Christos-Nikolaos E. Anagnostopoulos was born in Athens, Greece in 1975. He received his Mechanical Engineering Diploma from the National Technical University of Athens (NTUA) in 1998, and the Ph.D. degree from the Electrical and Computer Engineering Dpt., NTUA in 2002. In 2003, he joined the University of the Aegean as lecturer in the Cultural Technology and Communication Department. Dr. Christos-Nikolaos E. Anagnostopoulos is a member of the Greek Chamber of Engineers and member of IEEE. His research interests are image processing, computer vision, neural networks and artificial intelligence. He has published more than 60 papers in journals and conferences, in the above subjects.

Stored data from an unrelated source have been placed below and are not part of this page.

import Summits.BirchSwinnertonDyer.BirchSwinnertonDyer.Theses.PrintCf2RubinValueTwo
import HarnessLib

/-!
# Crux `PrintCf2RubinValueTwo.RubinValueFormulaAtTwo` (stmt-BirchSwinnertonDyer-23721), line `value-transport` — the v11/v12 TWIN of the
# defect-key converse: S2′-v11 (`stub_rubinValueFormula_two_v11` of LEAD skeleton v12, the planner's pending crux `RubinValueFormulaAtTwoV11`)
# FOLLOWS FROM the defect key (DK) and the v12 DESCENT LAW (conclusion of `ellipticUnitDescent_two_v10_of_split`: S3b′-v12 ∧ S3c ∧ S3n′ ∧ S3d)

Cell `bsd-print-cf2`, LEAD seat `cruxlead-23721` g2; `--supports stmt-BirchSwinnertonDyer-23721` (helper). THEOREMS ONLY; both research
statements are explicit binders, copied VERBATIM from `Cruxes/SplitBadTwoRankOneOfFacts/Lines/rubin_value_two_lead_v12.lean` (sha16
5a03fb90a923c4ed): `hLaw` = the conclusion of `ellipticUnitDescent_two_v10_of_split` (l. 653–694), the theorem's conclusion = the statement of
`stub_rubinValueFormula_two_v11` (l. 253–299). Companion of `RubinValueFormulaOfDefectKey.rubinValueFormulaAtTwo_of_defectKey` (p688275, the
v10 item text). HONEST FRAMING: nothing is closed; BSD is not proved by any of this; no summit statement is proved by this seat.

WHY. LEAD's `defectKey_of_laws_v10` (v12) reads S2′-v11 ∧ LAW ⟹ (DK); this file is the converse (DK) ∧ LAW ⟹ S2′-v11 (`e_A := e_B − 2e`;
`Finite W.sha` on the law's frame comes from GZK at analytic rank one). So, modulo the v12 algebraic law, the future crux S2′-v11 is
EQUIVALENT to (DK) — the full `BSD₂`-defect statement of the class — exactly like the v10 item: re-texting S2′ from v10 to v11 changes its frame,
not its arithmetic content. [cite: Rubin1992, Thm. 9.5, Cor. 10.2 (p. 343–344; shape)] [cite: Agboola2007, Thm. 2]
-/

set_option autoImplicit false
set_option linter.dupNamespace false

noncomputable section

open scoped Classical
open NumberField IsDedekindDomain Field WeierstrassCurve
open Literature.NumberTheory.GaloisRepresentations Literature.NumberTheory.EllipticCurves
open Literature.NumberTheory.EllipticCurves.Rank1Residual
open Literature.NumberTheory.EllipticCurves.DeShalit1987

namespace Summit.BirchSwinnertonDyer.BirchSwinnertonDyer.Theorems.PrintCf2.RubinValueFormulaOfDefectKey

/-- **(DK) ∧ the v12 descent law ⟹ S2′-v11 (`stub_rubinValueFormula_two_v11` VERBATIM)**, `e_A := e_B − 2e`: on a v11 frame (adapted pair,
framed sign character `θ`, the frame's own measure `G₂` WITH its main-conjecture clause) and a generator datum, the law pins ONE `m₀` with
`‖val‖ = 2^{−m₀/2}` for every value `val` of `G₂` at the point and evaluates `m₀ = 2(v₂ #Ш[2^∞] + v₂ ∏c − 2 v₂ #tors + 2ℓ) + e_B`; a displayed
`m` with `‖val‖ = 2^{−m/2}` is therefore `m₀` (`Real.rpow_right_inj`), and (DK) trades `v₂ #Ш[2^∞]` for `v₂ #Ш_an`. `Finite W.sha` (the law's
extra frame hypothesis) is GZK's second conjunct at analytic rank one. [cite: Rubin1992, Thm. 9.5, Cor. 10.2 (p. 343–344; shape)]
[cite: Agboola2007, Thm. 2] -/
theorem rubinValueFormula_two_v11_of_defectKey_of_descentLaw
    (hDK : GrossZagier1986_thm_I_7_3 → rank_eq_analyticRank_of_analyticRank_le_one →
      ∃ e : ℤ → ℤ → ℤ,
      ∀ (d : ℤ), d ≠ 0 → Squarefree d → d % 4 ≠ 1 →
      ∀ (W : WeierstrassCurve ℚ) [W.IsElliptic] [W.IsGloballyMinimal] (C : VariableChange ℚ),
        C • W = cm7.quadraticTwist (d : ℚ) → W.analyticRank = 1 →
      ∃ q : ℚ, shaAn W = (q : ℂ) ∧
        padicValRat 2 q = (padicValNat 2 (Nat.card (AddCommGroup.primaryComponent W.sha 2)) : ℤ)
          + e (d % 2) ((d / (2 - d % 2)) % 8))
    (hLaw :
    ∃ eB : ℤ → ℤ → ℤ,
    ∀ (d : ℤ), d ≠ 0 → Squarefree d → d % 4 ≠ 1 →
    ∀ (W : WeierstrassCurve ℚ) [W.IsElliptic] [W.IsGloballyMinimal] (C : VariableChange ℚ),
      C • W = cm7.quadraticTwist (d : ℚ) → W.analyticRank = 1 →
      Finite W.sha →
    ∀ (K : Type) [Field K] [NumberField K], IsImaginaryQuadratic K →
    ∀ (v vbar : HeightOneSpectrum (𝓞 K)),
      ((2 : ℕ) : 𝓞 K) ∈ v.asIdeal → ((2 : ℕ) : 𝓞 K) ∈ vbar.asIdeal → vbar ≠ v →
    ∀ (ι : PadicAlgCl 2 ≃+* ℂ),
      (∀ (w : InfinitePlace K) (k : 𝓞 K), k ∈ v.asIdeal ↔ ‖ι.symm (w.embedding (k : K))‖ < 1) →
    ∀ (c : K ≃ₐ[ℚ] K), c ≠ 1 →
    ∀ (ψ : HeckeCharacter K), ψ.HasInfinityType (fun _ ↦ 1) (fun _ ↦ 0) →
      (∀ s : ℂ, 3 / 2 < s.re → heckeLFunction ψ s = W.LSeries s) →
    ∀ (κ₁ κ₂ : ZpExtension K 2) (γ₁ γ₂ : absoluteGaloisGroup K), ZpExtension.IsTopGeneratorPair κ₁ κ₂ γ₁ γ₂ →
      κ₂.IsUnramifiedOutside vbar →
    ∀ (θ : FramedGaloisRep K (padicCoeffIntegers (∅ : Set (PadicAlgCl 2))) 1)
      (θK ρ : HeckeCharacter K) (r : FramedGaloisRep K (PadicAlgCl 2) 1),
      (∀ σ : absoluteGaloisGroup K, θ σ ^ 2 = 1) → KellerYin2024.IsHeckeCharOf ι θ θK →
      θK * θK = 1 → IsPAdicAvatarOf ι ρ r → FactorsThroughPair κ₁ κ₂ r →
      θK⁻¹ * ρ = (HeckeCharacter.galConj c ψ)⁻¹ →
    ∀ (Sθ : Finset (HeightOneSpectrum (𝓞 K))), v ∉ Sθ → vbar ∉ Sθ →
      (∀ w ∈ Sθ, ¬ θK.IsUnramifiedAt w) →
      (∀ w : HeightOneSpectrum (𝓞 K), w ∉ Sθ → w ≠ v → w ≠ vbar → θK.IsUnramifiedAt w) →
    ∀ (Ω δ : ℂ) (Ωp : (unrIntegers 2)ˣ) (G₂ : PowerSeries (PowerSeries (PadicComplexInt 2))),
      Ω ≠ 0 → (δ ^ 2 = (NumberField.discr K : ℂ) ∨ δ ^ 2 = -(NumberField.discr K : ℂ)) →
      IsKatzMeasure₂ ι v vbar Sθ κ₁ κ₂ γ₁⁻¹ γ₂⁻¹ θK⁻¹ Ω δ ((Ωp : unrIntegers 2) : ℂ_[2]) G₂ →
      -- v11: S3a's main-conjecture clause FOR THIS `G₂` (the frame's own measure; kills the period-rigidity exposure (R))
      (∀ D₂ : DualData₂ κ₁ κ₂ (KellerYin2024.charModule (∅ : Set (PadicAlgCl 2)) θ) vbar γ₁ γ₂,
        Module.Finite (IwasawaAlgebra₂ 2) D₂.X ∧ Module.IsTorsion (IwasawaAlgebra₂ 2) D₂.X ∧
        ∀ (J : ℤ_[2] →+* PadicComplexInt 2),
          (∀ x : ℤ_[2], ((J x : PadicComplexInt 2) : ℂ_[2]) = ((x : ℚ_[2]) : ℂ_[2])) →
          (Module.charIdeal (IwasawaAlgebra₂ 2) D₂.X).map
              (PowerSeries.map (PowerSeries.map J)) = Ideal.span {G₂}) →
    ∀ (P : W.toAffine.Point) (c₀ : ℕ) (ℓ : ℤ),
      ¬ IsOfFinAddOrder P →
      (∀ R : W.toAffine.Point, ∃ (k : ℤ) (T : W.toAffine.Point), IsOfFinAddOrder T ∧ R = k • P + T) →
      c₀ ≠ 0 → (W.baseChange ℚ_[2]).IsInReductionKernel (c₀ • W.toPadicPoint 2 P) →
      ‖(W.baseChange ℚ_[2]).padicLogPoint (c₀ • W.toPadicPoint 2 P) / (c₀ : ℚ_[2])‖ = (2 : ℝ) ^ (-ℓ) →
    ∃ m : ℤ, (∀ val : ℂ_[2],
        IntSeries.HasValueAt₂ G₂ (avatarValueAt r γ₁⁻¹ - 1) (avatarValueAt r γ₂⁻¹ - 1) val →
        ‖val‖ = (2 : ℝ) ^ (-(m : ℝ) / 2)) ∧
      m = 2 * ((padicValNat 2 (Nat.card (AddCommGroup.primaryComponent W.sha 2)) : ℤ)
            + (padicValNat 2 W.tamagawaProduct : ℤ)
            - 2 * (padicValNat 2 W.torsionOrder : ℤ) + 2 * ℓ) + eB (d % 2) ((d / (2 - d % 2)) % 8))
    :
    GrossZagier1986_thm_I_7_3 → rank_eq_analyticRank_of_analyticRank_le_one →
    ∃ eA : ℤ → ℤ → ℤ,
    ∀ (d : ℤ), d ≠ 0 → Squarefree d → d % 4 ≠ 1 →
    ∀ (W : WeierstrassCurve ℚ) [W.IsElliptic] [W.IsGloballyMinimal] (C : VariableChange ℚ),
      C • W = cm7.quadraticTwist (d : ℚ) → W.analyticRank = 1 →
    ∀ (K : Type) [Field K] [NumberField K], IsImaginaryQuadratic K →
    ∀ (v vbar : HeightOneSpectrum (𝓞 K)),
      ((2 : ℕ) : 𝓞 K) ∈ v.asIdeal → ((2 : ℕ) : 𝓞 K) ∈ vbar.asIdeal → vbar ≠ v →
    ∀ (ι : PadicAlgCl 2 ≃+* ℂ),
      (∀ (w : InfinitePlace K) (k : 𝓞 K), k ∈ v.asIdeal ↔ ‖ι.symm (w.embedding (k : K))‖ < 1) →
    ∀ (c : K ≃ₐ[ℚ] K), c ≠ 1 →
    ∀ (ψ : HeckeCharacter K), ψ.HasInfinityType (fun _ ↦ 1) (fun _ ↦ 0) →
      (∀ s : ℂ, 3 / 2 < s.re → heckeLFunction ψ s = W.LSeries s) →
    -- v10 frame block
    ∀ (κ₁ κ₂ : ZpExtension K 2) (γ₁ γ₂ : absoluteGaloisGroup K), ZpExtension.IsTopGeneratorPair κ₁ κ₂ γ₁ γ₂ →
      κ₂.IsUnramifiedOutside vbar →
    ∀ (θ : FramedGaloisRep K (padicCoeffIntegers (∅ : Set (PadicAlgCl 2))) 1)
      (θK ρ : HeckeCharacter K) (r : FramedGaloisRep K (PadicAlgCl 2) 1),
      (∀ σ : absoluteGaloisGroup K, θ σ ^ 2 = 1) → KellerYin2024.IsHeckeCharOf ι θ θK →
      θK * θK = 1 → IsPAdicAvatarOf ι ρ r → FactorsThroughPair κ₁ κ₂ r →
      θK⁻¹ * ρ = (HeckeCharacter.galConj c ψ)⁻¹ →
    ∀ (Sθ : Finset (HeightOneSpectrum (𝓞 K))), v ∉ Sθ → vbar ∉ Sθ →
      (∀ w ∈ Sθ, ¬ θK.IsUnramifiedAt w) →
      (∀ w : HeightOneSpectrum (𝓞 K), w ∉ Sθ → w ≠ v → w ≠ vbar → θK.IsUnramifiedAt w) →
    ∀ (Ω δ : ℂ) (Ωp : (unrIntegers 2)ˣ) (G₂ : PowerSeries (PowerSeries (PadicComplexInt 2))),
      Ω ≠ 0 → (δ ^ 2 = (NumberField.discr K : ℂ) ∨ δ ^ 2 = -(NumberField.discr K : ℂ)) →
      IsKatzMeasure₂ ι v vbar Sθ κ₁ κ₂ γ₁⁻¹ γ₂⁻¹ θK⁻¹ Ω δ ((Ωp : unrIntegers 2) : ℂ_[2]) G₂ →
      -- v11: S3a's main-conjecture clause FOR THIS `G₂` (the frame's own measure; kills the period-rigidity exposure (R))
      (∀ D₂ : DualData₂ κ₁ κ₂ (KellerYin2024.charModule (∅ : Set (PadicAlgCl 2)) θ) vbar γ₁ γ₂,
        Module.Finite (IwasawaAlgebra₂ 2) D₂.X ∧ Module.IsTorsion (IwasawaAlgebra₂ 2) D₂.X ∧
        ∀ (J : ℤ_[2] →+* PadicComplexInt 2),
          (∀ x : ℤ_[2], ((J x : PadicComplexInt 2) : ℂ_[2]) = ((x : ℚ_[2]) : ℂ_[2])) →
          (Module.charIdeal (IwasawaAlgebra₂ 2) D₂.X).map
              (PowerSeries.map (PowerSeries.map J)) = Ideal.span {G₂}) →
    -- end of v10 frame block
    ∀ (P : W.toAffine.Point) (c₀ : ℕ) (ℓ : ℤ),
      ¬ IsOfFinAddOrder P →
      (∀ R : W.toAffine.Point, ∃ (k : ℤ) (T : W.toAffine.Point), IsOfFinAddOrder T ∧ R = k • P + T) →
      c₀ ≠ 0 → (W.baseChange ℚ_[2]).IsInReductionKernel (c₀ • W.toPadicPoint 2 P) →
      ‖(W.baseChange ℚ_[2]).padicLogPoint (c₀ • W.toPadicPoint 2 P) / (c₀ : ℚ_[2])‖ = (2 : ℝ) ^ (-ℓ) →
    ∃ q : ℚ, shaAn W = (q : ℂ) ∧
      ∀ (val : ℂ_[2]) (m : ℤ),
        IntSeries.HasValueAt₂ G₂ (avatarValueAt r γ₁⁻¹ - 1) (avatarValueAt r γ₂⁻¹ - 1) val →
        ‖val‖ = (2 : ℝ) ^ (-(m : ℝ) / 2) →
        m = 2 * (padicValRat 2 q + (padicValNat 2 W.tamagawaProduct : ℤ)
              - 2 * (padicValNat 2 W.torsionOrder : ℤ) + 2 * ℓ) + eA (d % 2) ((d / (2 - d % 2)) % 8) := by
  intro hGZ hGZK
  obtain ⟨e, he⟩ := hDK hGZ hGZK
  obtain ⟨eB, hB⟩ := hLaw
  refine ⟨fun k₁ k₂ ↦ eB k₁ k₂ - 2 * e k₁ k₂, ?_⟩
  intro d hd0 hsq hd4 W _ _ C hCW hr K _ _ hK v vbar hv hvbar hne ι hι c hc ψ hψ hL κ₁ κ₂ γ₁ γ₂ hpair hκ₂ θ θK ρ r hθ2 hθθK hθK
    hρr hrpair hρ Sθ hvS hvbarS hSram hSunr Ω δ Ωp G₂ hΩ hδ hG₂ hMC P c₀ ℓ hP hgen hc₀ hker hlog
  obtain ⟨q, hq, hvq⟩ := he d hd0 hsq hd4 W C hCW hr
  refine ⟨q, hq, fun val m hval hnorm ↦ ?_⟩
  have hsha : Finite W.sha := (hGZK W (by rw [hr])).2
  obtain ⟨m₀, hval₀, hm₀⟩ := hB d hd0 hsq hd4 W C hCW hr hsha K hK v vbar hv hvbar hne ι hι c hc ψ hψ hL κ₁ κ₂ γ₁ γ₂ hpair hκ₂
    θ θK ρ r hθ2 hθθK hθK hρr hrpair hρ Sθ hvS hvbarS hSram hSunr Ω δ Ωp G₂ hΩ hδ hG₂ hMC P c₀ ℓ hP hgen hc₀ hker hlog
  have h1 := hval₀ val hval
  rw [hnorm] at h1
  have hexp := (Real.rpow_right_inj (by norm_num : (0 : ℝ) < 2) (by norm_num : (2 : ℝ) ≠ 1)).mp h1
  have hm : (m : ℝ) = (m₀ : ℝ) := by linarith
  have hm' : m = m₀ := by exact_mod_cast hm
  rw [hm', hm₀, hvq]
  ring

end Summit.BirchSwinnertonDyer.BirchSwinnertonDyer.Theorems.PrintCf2.RubinValueFormulaOfDefectKey

end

Eleftherios Kayafas received his B.Sc. degree from Athens University in 1970, and the MSc and PhD degrees in electrical engineering from the University of Salford, England, in 1975 and 1978, respectively. He worked with the Civil Aviation Service (1973–74) and after his postgraduate studies with the Hellenic Aerospace Industry ( HAI 1978–79). In 1979 he joined the National Technical University of Athens (NTUA) as Lecturer in the Electrical Engineering Department, then Asst. Professor (1987), Associate Professor (1992) and finally Professor of Applied Electronics (1996). Professor Kayafas is a member of the Greek Chamber of Engineers, member of IEEE, member of IMEKO (International Measurement Confederation, member of TC-4 committee). His research interests are applied electronics, multimedia applications, multimedia communication systems and web engineering. He has published more than 170 papers in journals, book chapters and conferences, in the above subjects.